Startups have it easy. They can build their system architectures to use this environment from the start. Of the 30-odd startups where I have contacts, all of them use spot instances widely, to save money.

There are several approaches to doing so, including:

  • Run everything statelessly, using queues and permanent storage.
  • Run spot instances as part of resilient architectures that can compensate for failures (Hadoop, Cassandra, etc.)

It's All About the Money

To learn more about spot instance pricing, let's look at history. This is easy; AWS exposes both a price history API as well as documentation. It's easy to use the API to download data. I pulled down 90 days' history for every Amazon region, availability zone (AZ), and instance type.

All of the prices below are the median daily cost to run a VM with an infinite bid, unless noted otherwise.

Prices by Region

To start, prices vary dramatically by location. The discounts you see below are the % difference in price between a spot instance and an on-demand instance in the same location.

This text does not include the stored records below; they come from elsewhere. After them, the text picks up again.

/-!
# T-161′-X9 — row 9's A-side and display re-derived against the PRINT-AS-INTENDED Howard leaf F-161′
# (`Howard2004.thm161_dvrKolyvaginBound_printIntended`): `howardContainmentLightFramePinned_of_howardIntended_kolyvaginSystem_cgs`,
# `bsdpOnClassX9_of_sixLeaves_intended`

Cell `pub/bsd-print-x9`, seat `bsd-line-x9-p1` LEAD g10; pen plan g15 TURNKEY T-161′-X9 (2026-08-29T08:35:01Z: «`howardContainmentLightFramePinned_of_howard_kolyvaginSystem_cgs`
(p695713) re-proved with `(hH' : thm161_dvrKolyvaginBound_printIntended)` discharging (hp0) from the consumer's coefficient ring and (hu) from the
frame»); referee REF-167 «HD-STANDING» / REF-169 «HP0-STANDING» / REF-169a; lit g45 mint of F-161′. `--supports` stmt-BirchSwinnertonDyer-22642
(`stub_h161` = F-161). THEOREMS ONLY (no definition, no named fact, no instance, no `sorry`).

WHY. The row-9 display `PrintX9OfKolyvaginSystemLeaf.bsdpOnClassX9_of_sixLeaves` (x9-p1 LEAD g7, p695713) takes the leaf F-161 =
`Howard2004.thm161_dvrKolyvaginBound` (Howard 2004 Thm. 1.6.1 print-as-WORDED: every DVR coefficient ring, every imaginary quadratic `K`).
The cell's G87 ENGINE road proves Thm. 1.6.1 only print-as-INTENDED — under `((p : ℕ) : R) ≠ 0` (mixed characteristic; PRINT GAP «@eqchar»)
and `¬ p ∣ Nat.card (𝓞 K)ˣ` (PRINT GAP «@(3,−3)-units») — which is the restated leaf F-161′. The chain below F-161 APPLIES it exactly once,
inside the any-class-number cyclic port `HeegnerMuPartKSAnyClassNumber.portCyclic_anyClassNumber_of_controlGlue` (bsd-line-x10b-p1 LEAD g11,
p691788), as `h161 p K R N Rk Nbar Nq S κ hy hlarge hone` with `R = Λ/(X^m + p)` (the Eisenstein DVR of `W.eisensteinDVRSetting`) and `K` the
field of a `Thm413Hypotheses` frame (`p` odd, `d_K` odd, `d_K ≠ −3`). There both guards are FREE: (hp0) =
`IwasawaAlgebra.natCast_quotient_X_pow_add_C_ne_zero p hm`; (hu) = `card_units_eq_two_of_discr_lt` ∘
`IsImaginaryQuadratic.discr_lt_neg_four_of_odd` (`d_K < −4 ⇒ #𝓞_K^× = 2`, `p ≠ 2`). Everything else is re-plumbed VERBATIM.

* `portCyclic_anyClassNumber_intended (hH' h411)` — p691788 §1 with `h161 ↦ hH'`, the control glue fed in CLOSED form
  (`HeegnerMuPartControlGlue.controlGlueKS_anyClassNumber`, x10b-p1-w8 g9) and the Kummer = strict letter by `kummerStrictOnFrames_holds`.
* `exists_coherentPair_isTorsion_muIneq_of_howardIntended_kolyvaginSystem_anyClassNumber (hH' h411)` — p691788 §2 twin (the
  coherent-pair μ-letter with torsion DERIVED from rank one, ANY class number).
* **`howardContainmentLightFramePinned_of_howardIntended_kolyvaginSystem_cgs :
  thm161_dvrKolyvaginBound_printIntended → CGLSHeegnerKolyvaginSystem → CGSHowardDivisibilityPLocalized → HowardContainmentLightFramePinned`**
  (item 26356's decl from F-161′, F-411, CGS 6.5.2) — p695713 twin.
* **`bsdpOnClassX9_of_sixLeaves_intended (hH' hK hCGS hPT hHP hCP hT hμ) : Rank1Residual.BSDpOnClassX9`** — the row-9 display with F-161′
  for F-161 (six cite-only leaves {F-161′, F-411, CGS 6.5.2, `PinnedTransferPrintFacts`, `HeegnerPrintFactsX9`, `CyclotomicPrintFactsX9`} +
  the two K6 μ-inputs).
* `howardContainmentLightFramePinnedOfPrintSharp_of_howardIntended_kolyvaginSystem` — the deciding-crux decl 27077 shape from F-161′ + F-411
  (its `hMZ`, `hNV`, `hTw♯` idle), for the pen's glue.
* F-161 ⟹ F-161′ (`thm161_dvrKolyvaginBound_printIntended_of_thm161`), so p695713's theorems are instances of these (not restated here).
HONEST FRAMING: CONDITIONAL on the leaves named; no item is closed by this file; no route verb is implied (re-pointing `hH` is the
pen's D-0059 consolidation round). When the ENGINE lands F-161′ as a kernel theorem, `bsdpOnClassX9_of_sixLeaves_intended (engine…)` is the
row-9 display over FIVE listed leaves + the engine's own cite-only inputs. «beyond-print theorem»: no. No summit statement is proved;
thm161 is NOT proved; BSD is NOT proved by any of this.

References: [Howard2004HeegnerKolyvagin] Thm. 1.6.1 (arXiv Thm. 2.6.1), p. 3 L23–25, p. 4 L47–51, §2.2 p. 6 L84–92, proof of Thm. 2.2.10,
Thm. B; [CastellaGrossiLeeSkinner2022] Thm. 4.1.1, Rem. 4.1.4, §3.2; [CastellaGrossiSkinner2025] Thm. 6.5.2; [GrossLMS1991] §1;
[PerrinRiou1987BSMF] §3.4 Prop. 10.
-/

set_option linter.dupNamespace false
set_option autoImplicit false

noncomputable section

open scoped Classical Pointwise ContRepresentation TensorProduct NumberField

open Function NumberField IsDedekindDomain Field
open Literature Literature.NumberTheory.EllipticCurves WeierstrassCurve
open Literature.NumberTheory.EllipticCurves.ModularForms
open Literature.NumberTheory.EllipticCurves.CastellaGrossiLeeSkinner2022
open Literature.NumberTheory.GaloisCohomology Literature.NumberTheory.GaloisCohomology.Howard2004
open Literature.NumberTheory.Automorphic
open Literature.NumberTheory.GaloisRepresentations Literature.NumberTheory.GaloisRepresentations.DiscreteGaloisModule
open Summit.BirchSwinnertonDyer.BirchSwinnertonDyer.Theses.PrintX9
open Summit.BirchSwinnertonDyer.BirchSwinnertonDyer.Theorems
open Summit.BirchSwinnertonDyer.BirchSwinnertonDyer.Theorems.HeegnerMuPartControlGlue (Stmt.kummerStrictOnFrames)
open Summit.BirchSwinnertonDyer.BirchSwinnertonDyer.Theorems.HeegnerStabilizedOfKSLeaf
  (torsionFree_and_isTorsion_quotient_of_kolyvaginSystemLeaf)

namespace Summit.BirchSwinnertonDyer.BirchSwinnertonDyer.Theorems.PrintX9OfKolyvaginSystemLeafIntended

As we can see from the graph above, the median discount between on-demand and spot instances to run a VM for a day ranges from 38% (Sao Paolo) to 72% (Oregon).

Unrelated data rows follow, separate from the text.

/-!
# Algebraic and analytic differentials of regular functions at real points

Let `X` be an `ℝ`-scheme smooth of relative dimension `n`, `Q₀ ∈ X(ℝ)` a real point and
`t₁, …, tₙ ∈ Γ(X, U)` local coordinates at `Q₀` (spanning `𝔪_{Q₀}` modulo `𝔪_{Q₀}²`;
`RealPoints.exists_localCoordinates_le`). This file compares the module of Kähler differentials
`Ω_{Γ(X,U')/ℝ}` near `Q₀` with the analytic differentials of regular functions read in an analytic
algebraic chart (`RealAlgebraic/RealPointsDifferentials`):

* `top_le_span_D_sup`, `exists_smul_mem_span_D`, `top_le_span_D_of_isLocalization`,
  `exists_basis_of_span_D` — the commutative algebra: if `t` spans `𝔪` modulo `𝔪²` at a rational
  maximal ideal `𝔪` then `Ω = ∑ A dtᵢ + 𝔪Ω`, so (Nakayama) `r Ω ⊆ ∑ A dtᵢ` for some
  `r ≡ 1 mod 𝔪`, the
  `dtᵢ` generate `Ω_{A_r}`, and `n` generators of a free module of rank `n` are a basis
  (Vasconcelos / Orzech: a surjective endomorphism of a finite module is injective);
* `exists_affineOpen_basis_kaehler` — hence **`dt₁, …, dtₙ` is a basis of `Ω_{Γ(X,U')/ℝ}` on an
  affine neighbourhood `U' ⊆ U` of `Q₀`** (EGA IV₄ 17.15.5 / Görtz–Wedhorn I 6.26 with Stacks
  00TV in
  the form "a system of local coordinates at a smooth rational point gives a local frame of `Ω`");
* `fderivPointDerivation`, `fderiv_chart_eq_sum_eval_coord` — the differential at a real point
  `Q ∈ U'(ℝ)` of a regular function read in an analytic algebraic chart is an `ℝ`-derivation of
  `Γ(X, U')` into `ℝ_Q` (the tree's `Literature.PointModule`), hence factors through `Ω`: **the
  analytic
  partial derivatives are the values at `Q` of the algebraic ones**,
  `d(a ∘ φ⁻¹)(φ Q) = ∑ⱼ (∂a/∂tⱼ)(Q) · d(tⱼ ∘ φ⁻¹)(φ Q)` with `∂a/∂tⱼ ∈ Γ(X, U')` the coordinates of
  `da` in the basis `(dtⱼ)` (Serre, GAGA §2 n°6: the completions of the algebraic and analytic local
  rings agree, in its first-order consequence; Bochnak–Coste–Roy §3.3–3.4 for real points);
* `exists_sections_of_span_germ_eq_maximalIdeal`, `htspan_of_le`, `ker_evalRingHom_eq_primeIdealOf`
  — bookkeeping between germs at `Q₀.pt` and sections: a system of parameters of the local ring
  `𝒪_{X,Q₀}` is represented on small affine neighbourhoods by local coordinates in the above sense,
  and the local-coordinate property passes to smaller affine neighbourhoods.

Everything is proved; no named facts.

## References

* J.-P. Serre, *Géométrie algébrique et géométrie analytique*, Ann. Inst. Fourier 6 (1956), §2 n°6
  Prop. 3 and Cor. 1–2. [SerreGAGA1956]
* J. Bochnak, M. Coste, M.-F. Roy, *Real Algebraic Geometry* (1998), §3.3 (Prop. 3.3.11), §3.4.
  [BochnakCosteRoy1998]
* U. Görtz, T. Wedhorn, *Algebraic Geometry I* (2nd ed. 2020), Lemma 6.26, Thm. 6.28.
  [GortzWedhorn2020]
* The Stacks Project, Tags 00TV, 00DV (Nakayama), 05G3 (Vasconcelos). [StacksProject]
-/

noncomputable section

Prices by AZ and Instance Category

Looking deeper, some Availability Zones (AZs) have far larger discounts than others. A few instance categories are really cheap.

Not all AZs have the same discounts, even in the same region. This doesn't make sense; it's evidence of inefficient bidding by AWS users. However, it's fantastic news for bargain hunters.

For example, if I had a workload in Northern Virginia (us-east-1) that needed a general-purpose instance, I'd pick the AZ with a 39% discount (us-east-1b) instead of the one with the -20% discount (us-east-1d).

The differences are larger across regions. In Oregon (us-west-2) we could run 30 m3.2xlarge VMs for less than $100 a day, instead of ~$400 a day for on-demand instances.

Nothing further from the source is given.